And all the time the storm raged. We finished the food in the dinner
pail, and began wondering how long we had been imprisoned, and how
hungry we ought to be by this time. I was not in the least hungry
myself; but I began to feel panicky for fear Virginia might be starving
to death. She had a watch, of course, as a teacher; but it had run down
long ago, and even if it had not, we could not have lit a match in that
place by which to look at it. Becoming really frightened as the thought
of starvation and death from thirst came oftener and oftener into my
mind, I dug my way to the opening of the burrow, and found it black
night, and the snow still sweeping over the land; but there was hope in
the fact that I could see one or two bright stars overhead. The gale was
abating; and I went back with this word, and a basket of snow in lieu
of water.

Whether it was the first night out or the second, I did not know, and
this offered ground for argument. Virginia said that we had lived
through so much that it had probably made the time seem longer than it
was; but I argued that the time of holding her in my arms, kissing her,
telling her how much I loved her, and persuading her to marry me as
soon as we could get to Elder Thorndyke's, made it seem shorter--and
this led to more efforts to make the time pass away. Finally, I dug out
again, just as we both were really and truly hungry, and went back after
Virginia. I made her wrap up warmly, and we crawled out, covered with
chaff, rumpled, mussed up, but safe and happy; and found the sun shining
over a landscape of sparkling frost, with sun-dogs in the sky and
millions of bright needles of frost in the air, and a light breeze still
blowing from the northwest, so bitingly cold that a finger or cheek was
nipped by it in a moment's exposure. And within forty rods of us was the
farmstead of Amos Bemisdarfer; who stood looking at us in amazement as
we came across the rippled surface of the snow to his back door.

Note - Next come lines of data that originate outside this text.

omit [NeZero N] [Fact (0 < (F.L : ℝ))] [Fact (0 < (F.P K).eta k)] [Fact (0 < c0Rec F K k)] [Fact (∀ c, 0 < wBRec F K k c)] in
/-- ★ **THE SCALAR LETTER `Prop4LetterNum` IN CLOSED FORM**: with `r := min (c₄∕4) (min ½ (1∕(16(bC₂+1))))` (✓`regime_explicit` at `δ := 1`, `j := 0`) and
`R′ := min r ((1 − 4bC₂(r + r))·RV)`, `Prop4LetterNum b C₂ c₄ r r RV R′` holds for every `b, C₂ ≥ 0`, `c₄, RV > 0` — print's «for ε₁ sufficiently small» with thresholds in the constants only.
[cite: Balaban1985Variational, Prop. 6 (118), (121) p.295, (46) p.285] -/
theorem prop4LetterNum_explicit {b C₂ c₄ RV : ℝ} (hb : 0 ≤ b) (hC₂ : 0 ≤ C₂) (hc₄ : 0 < c₄) (hRV : 0 < RV) :
    letI r : ℝ := min (c₄ / 4) (min (1 / 2) (1 / (16 * (b * C₂ + 1))))
    Prop4LetterNum b C₂ c₄ r r RV (min r ((1 - 4 * b * C₂ * (r + r)) * RV)) := by
  set r : ℝ := min (c₄ / 4) (min (1 / 2) (1 / (16 * (b * C₂ + 1)))) with hr
  have hr0 : 0 < r := radius_pos hb hC₂ hc₄ one_pos
  -- `regime_explicit` on the scalar space `ℂ →L[ℂ] ℂ` with the zero map gives the three inequalities of the Sect. C regime at `(r, r)`
  have Rg : Regime (0 : ℂ →L[ℂ] ℂ) 0 (fun _ : ℂ => (0 : ℂ)) b 0 C₂ c₄ 0 r r :=
    regime_explicit (δ := 1) hb hC₂ hc₄ one_pos (0 : ℂ →L[ℂ] ℂ) (fun f => by simp; positivity)
      ⟨fun Y _ => by simp; positivity, fun P Q => differentiableOn_const (0 : ℂ)⟩ (j := 0)
      (by have := radius_pos hb hC₂ hc₄ one_pos; positivity)
  have hdom : 2 * (r + r) ≤ c₄ := Rg.dom
  have hself : b * C₂ * (r + r) ^ 2 ≤ r := by have := Rg.self; linarith
  have hcontr : 4 * b * C₂ * (r + r) < 1 := by have := Rg.contr; linarith
  refine ⟨hb, hC₂, hr0.le, hdom, hself, hcontr, le_min hr0.le (mul_nonneg (by linarith) hRV.le), min_le_left _ _, min_le_right _ _⟩

omit [NeZero N] [Fact (0 < (F.L : ℝ))] [Fact (0 < (F.P K).eta k)] [Fact (0 < c0Rec F K k)] [Fact (∀ c, 0 < wBRec F K k c)] in
/-- ★ **THE NUMERIC, k-FREE MAJORANT OF def-Y's CONSTANT `c4OfRecord N nJ …`** (which carries `‖rhoRec N‖·‖tauRecCLM N‖`): `≤` the same polynomial with `1·N` in their place
(`‖ρ ℓ‖ ≤ ‖ℓ‖` ✓`norm_rhoRec_apply_le`, `‖tr X‖ ≤ N‖X‖` ✓`norm_tauRecCLM_le`). [cite: Balaban1985Variational, Prop. 4 p.293 («C₄ depend on d and L only»)] -/
theorem c4OfRecord_le_numeric {nJ b C₂ εC aC CV R' θ₃ θE θE' N₁ : ℝ}
    (hnJ : 0 ≤ nJ) (hCV : 0 ≤ CV) (hR' : 0 ≤ R') (hθ₃ : 0 ≤ θ₃) (hθE : 0 ≤ θE) (hθE' : 0 ≤ θE') (hN₁ : 0 ≤ N₁) (hC₂ : 0 ≤ C₂) :
    c4OfRecord N nJ b C₂ εC aC CV R' θ₃ θE θE' N₁ ≤
      (N * θ₃ * nJ + (N₁ * C₂ * (1 / (1 - 4 * b * C₂ * (εC + aC))) ^ 2 + N * θE')
        + N * θE * (N₁ * C₂ * (1 / (1 - 4 * b * C₂ * (εC + aC))) ^ 2) * R'
        + N * (1 + θE * R') * CV * (1 / (1 - 4 * b * C₂ * (εC + aC))) ^ 2) := by
  have h := c4OfLetters_le_of_bounds (rhoRec N) (tauRecCLM N) (εC := εC) (aC := aC) (b := b) (C₂ := C₂) (N₁ := N₁) zero_le_one
    (fun ℓ => by rw [one_mul]; exact norm_rhoRec_apply_le N ℓ) (Nat.cast_nonneg N) (norm_tauRecCLM_le N) hnJ hCV hR' hθ₃ hθE hθE' hN₁ hC₂
  simpa only [c4OfRecord, one_mul] using h

/-! ## §3  THE DOOR: `Prop4UniformAtRecord` from (ℓa-H), (ℓa-C), (ℓd), the small-field window, the weight profile and a bound of `‖J‖` — everything else discharged -/

/-- ★★★ **THE (R2) DOOR — [B11] PROP. 4 (97)–(98) FOR THE RECORD'S `W`, «uniform in k» BY PROVENANCE.**  GIVEN the displayed letters (ℓa-H) `Prop4LetterHAtRecord … b`
((46)∕(117): `‖H₁♭ X‖ ≤ b‖X‖`, [B9] Thm 3.13 class), (ℓa-C) `Prop4LetterCAtRecord … C₂ c₄` ((44) on the traceless slice + Sect. G analyticity), print's small-field window
`‖U₀(∂p) − 1‖ ≤ αη²` with the level-weight profile `(ω, Ω)`, (ℓd) `Prop4LetterColumnsAtRecord …` at `εC := r` on the radius `R′` ([B9] (3.132)∕(55)∕(73) kernel columns) and a bound
`‖J(U₀)‖₍₋₃₎ ≤ nJ` ((28); ✓`Node00.norm_JOfRecordAtBg_le` gives `nJ = C₁B₃ε₁` under the (14) window) — THEN `Prop4UniformAtRecord F N K k Ω U₀ levB a hpos hQ r Gp C₄ R′` with
`εC = aC := r = min (c₄∕4) (min ½ (1∕(16(bC₂+1))))`, `R′ = min r ((1 − 4bC₂(r + r))∕16)`, `C₄ = c4OfRecord N nJ b C₂ r r CV R′ θ₃ θE θE′ N₁`, `CV = 1024(d−1)(ωΩ)³N(αω² + 1∕16) +
(d−1)(ωΩ)³(136 + 2ωΩ)N` — ALL CLOSED TERMS in the letters' constants.  Discharged on the way: (ℓc) symmetry (§2), (ℓb) V₀ (§2 ∕ ✓`Prop4V0AtRecord`), the scalars (§2), via def-Y's
✓`prop4UniformAtRecord_of_letters_of_norm_J_le`.  HONEST: an assembly; (ℓa-H), (ℓa-C), (ℓd) are NOT proved here. [cite: Balaban1985Variational, Prop. 4 (97)–(98) pp.292–293] -/
theorem prop4UniformAtRecord_of_recordLetters (levB : PBond (F.P K) k → ℕ) (a : ℝ)
    (hpos : ∀ x, x ≠ 0 → 0 < RCLike.re ⟪x, laplaceAOfRecord F N k U₀ (QOfRecord F N k U₀) (QflatOfRecord F N k) a x⟫_ℂ)
    (hQ : Function.Surjective (QOfRecord F N k U₀))
    (Gp : SiteL2K ℂ (F.P K).d (fun _ => (F.P K).sitesPerDir 0) (c0Rec F K k) (WRec N) →ₗ[ℂ]
      SiteL2K ℂ (F.P K).d (fun _ => (F.P K).sitesPerDir 0) (c0Rec F K k) (WRec N))
    {b C₂ c₄ α ω Ωw θ₃ θE θE' N₁ nJ : ℝ} (hb : 0 ≤ b) (hC₂ : 0 ≤ C₂) (hc₄ : 0 < c₄)
    (hH : Prop4LetterHAtRecord F N K k Ω U₀ levB a hpos hQ b) (hC : Prop4LetterCAtRecord F N K k Ω U₀ levB C₂ c₄)
    (hα : 0 ≤ α)
    (hpl : ∀ p : B9SectCLatticeCarrier.Plaq (F.P K).d (fun _ => (F.P K).sitesPerDir 0),
      ‖(plaqHolU (unitsOfRecord F N U₀) p : Matrix (Fin N) (Fin N) ℂ) - 1‖ ≤ α * (F.P K).eta k ^ 2)
    (hω1 : 1 ≤ ω) (hΩ1 : 1 ≤ Ωw) (hω : (NegSup.wSup (levWeight (F.L : ℝ) ((F.P K).eta k) (bondLevLit F Ω k) 1) : ℝ) ≤ ω)
    (hΩ₀ : (NegSup.wInvSup (levWeight (F.L : ℝ) ((F.P K).eta k) (bondLevLit F Ω k) 1) : ℝ) ≤ Ωw)
    (hΩ₁ : (NegSup.wInvSup (levWeight (F.L : ℝ) ((F.P K).eta k) (pairLevLit F Ω k) 2) : ℝ) ≤ Ωw)
    (hcol : letI r : ℝ := min (c₄ / 4) (min (1 / 2) (1 / (16 * (b * C₂ + 1))))
      Prop4LetterColumnsAtRecord F N K k Ω U₀ levB a hpos hQ r Gp (min r ((1 - 4 * b * C₂ * (r + r)) * (1 / 16))) θ₃ θE θE' N₁)
    (hJ : ‖JOfRecordAtBg F N K k Ω U₀‖ ≤ nJ) :
    letI r : ℝ := min (c₄ / 4) (min (1 / 2) (1 / (16 * (b * C₂ + 1))))
    letI R' : ℝ := min r ((1 - 4 * b * C₂ * (r + r)) * (1 / 16))
    letI CV : ℝ := 1024 * (((F.P K).d - 1 : ℕ) : ℝ) * (ω * Ωw) ^ 3 * N * (α * ω ^ 2 + 1 / 16)
        + (((F.P K).d - 1 : ℕ) : ℝ) * (ω * Ωw) ^ 3 * (136 + 2 * (ω * Ωw)) * N
    Prop4UniformAtRecord F N K k Ω U₀ levB a hpos hQ r Gp (c4OfRecord N nJ b C₂ r r CV R' θ₃ θE θE' N₁) R' :=
  prop4UniformAtRecord_of_letters_of_norm_J_le F N K k Ω U₀ levB a hpos hQ Gp hH hC (prop4LetterNum_explicit hb hC₂ hc₄ (by norm_num))
    (prop4LetterV0AtRecord_of_window F N K k Ω U₀ hα hpl hω1 hΩ1 hω hΩ₀ hΩ₁) (prop4LetterSymmAtRecord_holds F N K k Ω U₀ Gp) hcol hJ

/-- ★★★ **THE SAME WITH A PURELY NUMERIC CONSTANT** (def-Y's `c4OfRecord` carries `‖rhoRec N‖·‖tauRecCLM N‖`; here they are replaced by `1·N`, ✓`c4OfRecord_le_numeric` +
✓`prop4UniformAtRecord_mono`): `C₄ = Nθ₃nJ + (N₁C₂ℓ² + NθE′) + NθE·N₁C₂ℓ²·R′ + N(1 + θER′)CVℓ²`, `ℓ = (1 − 4bC₂(r+r))⁻¹` — a polynomial in `N, d, b, C₂, c₄, α, ω, Ω, θ₃, θE, θE′, N₁,
nJ` and nothing else: print's «The constants a₃, C₄ depend on d and L only» AS PROVENANCE, given k-free letters. [cite: Balaban1985Variational, Prop. 4 (97)–(98) pp.292–293] -/
theorem prop4UniformAtRecord_of_recordLetters_numeric (levB : PBond (F.P K) k → ℕ) (a : ℝ)
    (hpos : ∀ x, x ≠ 0 → 0 < RCLike.re ⟪x, laplaceAOfRecord F N k U₀ (QOfRecord F N k U₀) (QflatOfRecord F N k) a x⟫_ℂ)
    (hQ : Function.Surjective (QOfRecord F N k U₀))
    (Gp : SiteL2K ℂ (F.P K).d (fun _ => (F.P K).sitesPerDir 0) (c0Rec F K k) (WRec N) →ₗ[ℂ]
      SiteL2K ℂ (F.P K).d (fun _ => (F.P K).sitesPerDir 0) (c0Rec F K k) (WRec N))
    {b C₂ c₄ α ω Ωw θ₃ θE θE' N₁ nJ : ℝ} (hb : 0 ≤ b) (hC₂ : 0 ≤ C₂) (hc₄ : 0 < c₄)
    (hH : Prop4LetterHAtRecord F N K k Ω U₀ levB a hpos hQ b) (hC : Prop4LetterCAtRecord F N K k Ω U₀ levB C₂ c₄)
    (hα : 0 ≤ α)
    (hpl : ∀ p : B9SectCLatticeCarrier.Plaq (F.P K).d (fun _ => (F.P K).sitesPerDir 0),
      ‖(plaqHolU (unitsOfRecord F N U₀) p : Matrix (Fin N) (Fin N) ℂ) - 1‖ ≤ α * (F.P K).eta k ^ 2)
    (hω1 : 1 ≤ ω) (hΩ1 : 1 ≤ Ωw) (hω : (NegSup.wSup (levWeight (F.L : ℝ) ((F.P K).eta k) (bondLevLit F Ω k) 1) : ℝ) ≤ ω)
    (hΩ₀ : (NegSup.wInvSup (levWeight (F.L : ℝ) ((F.P K).eta k) (bondLevLit F Ω k) 1) : ℝ) ≤ Ωw)
    (hΩ₁ : (NegSup.wInvSup (levWeight (F.L : ℝ) ((F.P K).eta k) (pairLevLit F Ω k) 2) : ℝ) ≤ Ωw)
    (hcol : letI r : ℝ := min (c₄ / 4) (min (1 / 2) (1 / (16 * (b * C₂ + 1))))
      Prop4LetterColumnsAtRecord F N K k Ω U₀ levB a hpos hQ r Gp (min r ((1 - 4 * b * C₂ * (r + r)) * (1 / 16))) θ₃ θE θE' N₁)
    (hJ : ‖JOfRecordAtBg F N K k Ω U₀‖ ≤ nJ) :
    letI r : ℝ := min (c₄ / 4) (min (1 / 2) (1 / (16 * (b * C₂ + 1))))
    letI R' : ℝ := min r ((1 - 4 * b * C₂ * (r + r)) * (1 / 16))
    letI CV : ℝ := 1024 * (((F.P K).d - 1 : ℕ) : ℝ) * (ω * Ωw) ^ 3 * N * (α * ω ^ 2 + 1 / 16)
        + (((F.P K).d - 1 : ℕ) : ℝ) * (ω * Ωw) ^ 3 * (136 + 2 * (ω * Ωw)) * N
    Prop4UniformAtRecord F N K k Ω U₀ levB a hpos hQ r Gp
      ((N * θ₃ * nJ + (N₁ * C₂ * (1 / (1 - 4 * b * C₂ * (r + r))) ^ 2 + N * θE')
        + N * θE * (N₁ * C₂ * (1 / (1 - 4 * b * C₂ * (r + r))) ^ 2) * R'
        + N * (1 + θE * R') * CV * (1 / (1 - 4 * b * C₂ * (r + r))) ^ 2)) R' := by
  have hmain := prop4UniformAtRecord_of_recordLetters F N K k Ω U₀ levB a hpos hQ Gp hb hC₂ hc₄ hH hC hα hpl hω1 hΩ1 hω hΩ₀ hΩ₁ hcol hJ
  have hnum := prop4LetterNum_explicit (b := b) (C₂ := C₂) hb hC₂ hc₄ (by norm_num : (0 : ℝ) < 1 / 16)
  obtain ⟨⟨hθ₃, hθE, hθE', hN₁⟩, -⟩ := hcol
  have hCV := (prop4LetterV0AtRecord_of_window F N K k Ω U₀ hα hpl hω1 hΩ1 hω hΩ₀ hΩ₁).1
  exact prop4UniformAtRecord_mono F N K k Ω U₀ levB a hpos hQ _ Gp hmain
    (c4OfRecord_le_numeric N ((norm_nonneg _).trans hJ) hCV hnum.2.2.2.2.2.2.1 hθ₃ hθE hθE' hN₁ hC₂)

"I kess," said Amos, "it mus' have peen your team I put in de parn lass
night. Come in. Preckfuss is retty."

* * * * *

I left it to Virginia--she had been so sensible and wise in all her
words since we had agreed to be married at once--to tell the elder and
Grandma Thorndyke about it. But she went to pieces when she tried it.
She ran into their little front room where the elder was working on a
sermon, pulling grandma out of the kitchen by the hand.

"Teunis and I," she gasped, "have been lost in the storm, and nearly
froze to death, and he tied that man up with the well-rope, and maybe
he's starved to death in Teunis's house, and Teunis and I slept in a
strawstack, and Teunis is just as brave as he can be, and we're going to
be married awful soon, and I'm going to board with him then, and that'll
be nicer than with the McConkeys' and nearer the schoolhouse, and
cheaper, and Teunis will build fires for me, and we'll be just as happy
as we can be, and when you quit this stingy church you'll both of you
live with us forever and ever, and I want you to kiss Teunis and call
him your son right now, and if you don't we'll both be mad at you
always--no we won't, no we won't, you dear things, but you will marry
us, won't you?"

And then she cried hysterically and kissed us all.

"What Virginia says," said I, "is all true--especially the getting
married right now, and your living with us. We'll both be awful sorry if
we can't have you right off."

"I snum!" exclaimed Grandma Thorndyke. "Just as I expected!"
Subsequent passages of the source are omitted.